Sadly in our modern society, school shootings have become more common each year. According to the Washington Post, more than 215,000 students have experienced school shootings since the Columbine High School incident in 1999.

Out of those 215,000 students, 31 people have been killed and 59 have been injured this year due to the 17 school shootings in 2018 so far. This is the highest amount of these massacres in a single year since 1999.

Based on the statistics high schools are targeted more than elementary and middle schools, and have a higher death toll.

The highest amount of students who have experienced a gunman on campus was over 2,930 students in Marjory Stoneman Douglas High School in Parkland, FL, an event that still devastates many people.
Because H-F holds abut 3,000 students in an open campus increased safety procedures were needed.

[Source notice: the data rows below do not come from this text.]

/-! ## Orbit-generic at a unit chart ⇒ the quotient point is closed -/

/-- **Graded-simple in degree `0` ⇒ the quotient point is closed (maximality).**  On a chart `W a ∋ i x`: if the prime
`𝔭 = 𝔭_a(i x)` is homogeneous and every degree-`0` section off `𝔭` is a unit modulo `𝔭`, then the prime `𝔭_{U a}(q x)` of
the quotient chart is MAXIMAL: for `c ∉ 𝔭(q x)` lift `c` to a degree-`0` section `s ∉ 𝔭` (`exists_lift`), invert it modulo
`𝔭`, take the degree-`0` component `t₀` of the inverse (`𝔭` is homogeneous) and descend `t₀` to `c'` (`exists_preimage`):
`c c' - 1 ∈ 𝔭(q x)`. [folklore] -/
theorem isMaximal_primeIdealOf_q_of_gradedSimple (a : S.atlas.ι) {x : S.X}
    (hx : S.i.base x ∈ (S.atlas.W a : S.Y.Opens))
    (hhom : letI := S.atlas.gradedRing a
      (((S.atlas.W a).2.primeIdealOf ⟨S.i.base x, hx⟩).asIdeal).IsHomogeneous (S.atlas.piece a))
    (h0 : ∀ s : Γ(S.Y, S.atlas.W a), s ∈ S.atlas.piece a 0 →
      s ∉ ((S.atlas.W a).2.primeIdealOf ⟨S.i.base x, hx⟩).asIdeal →
      IsUnit (Ideal.Quotient.mk ((S.atlas.W a).2.primeIdealOf ⟨S.i.base x, hx⟩).asIdeal s)) :
    ((S.atlas.U a).2.primeIdealOf ⟨S.q.base x, S.base_mem_U a hx⟩).asIdeal.IsMaximal := by
  classical
  letI := S.atlas.gradedRing a
  set P := ((S.atlas.W a).2.primeIdealOf ⟨S.i.base x, hx⟩).asIdeal with hP
  set 𝔪 := ((S.atlas.U a).2.primeIdealOf ⟨S.q.base x, S.base_mem_U a hx⟩).asIdeal with h𝔪
  have hx' : x ∈ S.i ⁻¹ᵁ (S.atlas.W a : S.Y.Opens) := hx
  set 𝔭X := ((S.isAffineOpen_preimage_W a).primeIdealOf ⟨x, hx'⟩).asIdeal with h𝔭X
  set φi := (S.i.app (S.atlas.W a)).hom with hφi
  set φq := (S.q.appLE (S.atlas.U a) (S.i ⁻¹ᵁ (S.atlas.W a : S.Y.Opens)) (S.atlas.preimage_eq a).le).hom
    with hφq
  -- the two contractions of the prime of `x` on `X ∩ W a`
  have key1 : 𝔭X.comap φi = P := S.comap_primeIdealOf_preimage_W a hx
  have key2 : 𝔭X.comap φq = 𝔪 :=
    congrArg PrimeSpectrum.asIdeal (IsAffineOpen.comap_primeIdealOf_appLE (f := S.q) (x := x)
      (S.atlas.U a : S.V.Opens) (S.atlas.U a).2 (S.i ⁻¹ᵁ (S.atlas.W a : S.Y.Opens))
      (S.isAffineOpen_preimage_W a) (S.atlas.preimage_eq a).le hx')
  haveI h𝔪p : 𝔪.IsPrime := ((S.atlas.U a).2.primeIdealOf ⟨S.q.base x, S.base_mem_U a hx⟩).2
  rw [Ideal.isMaximal_iff]
  refine ⟨fun h1 => h𝔪p.ne_top ((Ideal.eq_top_iff_one _).mpr h1), fun J c hJ hc𝔪 hcJ => ?_⟩
  -- lift `c` to a degree-`0` section `s ∉ P`
  obtain ⟨s, hs0, hs⟩ := S.atlas.exists_lift a c
  have hsc : φq c = φi s := hs
  have hsP : s ∉ P := by
    intro h
    apply hc𝔪
    rw [← key2, Ideal.mem_comap, hsc]
    rw [← key1, Ideal.mem_comap] at h
    exact h
  -- invert `s` modulo `P`, degree-`0` component of the inverse
  obtain ⟨u, hu⟩ := h0 s hs0 hsP
  obtain ⟨t, ht⟩ := Ideal.Quotient.mk_surjective (↑u⁻¹ : Γ(S.Y, S.atlas.W a) ⧸ P)
  have hst : s * t - 1 ∈ P := by
    rw [← Ideal.Quotient.eq, map_mul, map_one, ht, ← hu, Units.mul_inv]
  set t₀ : Γ(S.Y, S.atlas.W a) := (DirectSum.decompose (S.atlas.piece a) t 0 : Γ(S.Y, S.atlas.W a)) with ht₀
  have ht₀0 : t₀ ∈ S.atlas.piece a 0 := SetLike.coe_mem _
  have hst₀ : s * t₀ - 1 ∈ P := by
    have h := hhom 0 hst
    have hdec : (DirectSum.decompose (S.atlas.piece a) (s * t - 1) 0 : Γ(S.Y, S.atlas.W a)) = s * t₀ - 1 := by
      rw [DirectSum.decompose_sub, DirectSum.sub_apply, AddSubgroupClass.coe_sub,
        DirectSum.coe_decompose_mul_of_left_mem_zero (S.atlas.piece a) hs0,
        DirectSum.decompose_of_mem_same (S.atlas.piece a) (SetLike.GradedOne.one_mem (A := S.atlas.piece a))]
    rw [hdec] at h
    exact h
  -- descend `t₀` to the quotient chart
  obtain ⟨c', hc'⟩ := S.atlas.exists_preimage a t₀ ht₀0
  have hsc' : φq c' = φi t₀ := hc'
  have hcc' : c * c' - 1 ∈ 𝔪 := by
    rw [← key2, Ideal.mem_comap, map_sub, map_mul, map_one, hsc, hsc', ← map_one φi, ← map_mul, ← map_sub,
      ← Ideal.mem_comap, key1]
    exact hst₀
  have h1 : (1 : Γ(S.V, S.atlas.U a)) = c * c' - (c * c' - 1) := by ring
  rw [h1]
  exact J.sub_mem (J.mul_mem_right _ hcJ) (hJ hcc')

“When we have our doors open we give ourselves the opportunity to let people come into the school unchecked,” Anderson said. “We met with a security consultant and it was his recommendation that we have the students wear lanyards with IDs.”

The desired outcome of the students wearing the required IDs is to help the staff keep campus as safe as possible.

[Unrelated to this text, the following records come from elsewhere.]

/-- **Relative discharge of `mk_mem_hodgePQ_of_mem_dolbeaultHarmonicForms`, variant via
`Δ_d = 2Δ_∂̄`** (Voisin's own route, Cor. 6.10: `ℋ^{p,q}` is the space of `(p,q)`-forms harmonic
for the real operator `Δ_d`): *given* `ℋ^{p,q} ≤ Z^{p,q}_{∂̄}` in every degree (`h₁`,
`dolbeaultHarmonicForms_le_dolbeaultClosedForms g o`; Voisin (2002), Cor. 5.13) and `Δ_d = 2Δ_∂̄` in
every degree (`hK`, the C12 fact `cHodgeLaplacian_eq_two_smul_dolbeaultLaplacian g o`; Voisin (2002),
Thm. 6.7): by `dolbeaultHarmonicForms_conj_of_cHodgeLaplacian_eq_two_smul_dolbeaultLaplacian`
(`KaehlerHodgeConjProofs.lean`) and `mk_mem_hodgePQ_of_mem_dolbeaultHarmonicForms_of`.
Voisin (2002), §6.1.3, proof of Prop. 6.11 (PDF p. 121). [cite: Voisin2002, §6.1.3 Prop. 6.11] -/
theorem mk_mem_hodgePQ_of_mem_dolbeaultHarmonicForms_of_cHodgeLaplacian_eq_two_smul_dolbeaultLaplacian
    (h₁ : ∀ {m : ℕ}, dolbeaultHarmonicForms_le_dolbeaultClosedForms (m := m) g o)
    (hK : ∀ {k m : ℕ}, cHodgeLaplacian_eq_two_smul_dolbeaultLaplacian (k := k) (m := m) g o) :
    mk_mem_hodgePQ_of_mem_dolbeaultHarmonicForms g o :=
  mk_mem_hodgePQ_of_mem_dolbeaultHarmonicForms_of g o h₁ fun {_ _} ↦
    dolbeaultHarmonicForms_conj_of_cHodgeLaplacian_eq_two_smul_dolbeaultLaplacian g o hK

Brad Deegan, a security guard who has worked at H-F for thirteen years is confident that the entire staff can better protect the students from any threat by identifying them with their lanyards.

It’s an immediate indicator that they belong here. You can’t always tell by just looking at them,” Deegan said.

However, some students disagree with Deegan’s statement, believing that wearing lanyards isn’t the solution.

Senior Edrianna Assam said that the source of our safety should come from the people monitoring the grounds, not the identification of students.

“I think we need better security guards and have them at more stations around the building,” Assam said.

Regardless of who or what protects the school Lee feels that “school safety is everyone’s responsibility,” and any attempt to further secure the school is worth trying.

“If it’s something we can avoid why wouldn’t we do everything we can to make sure that we know who’s on our campus?” Anderson said.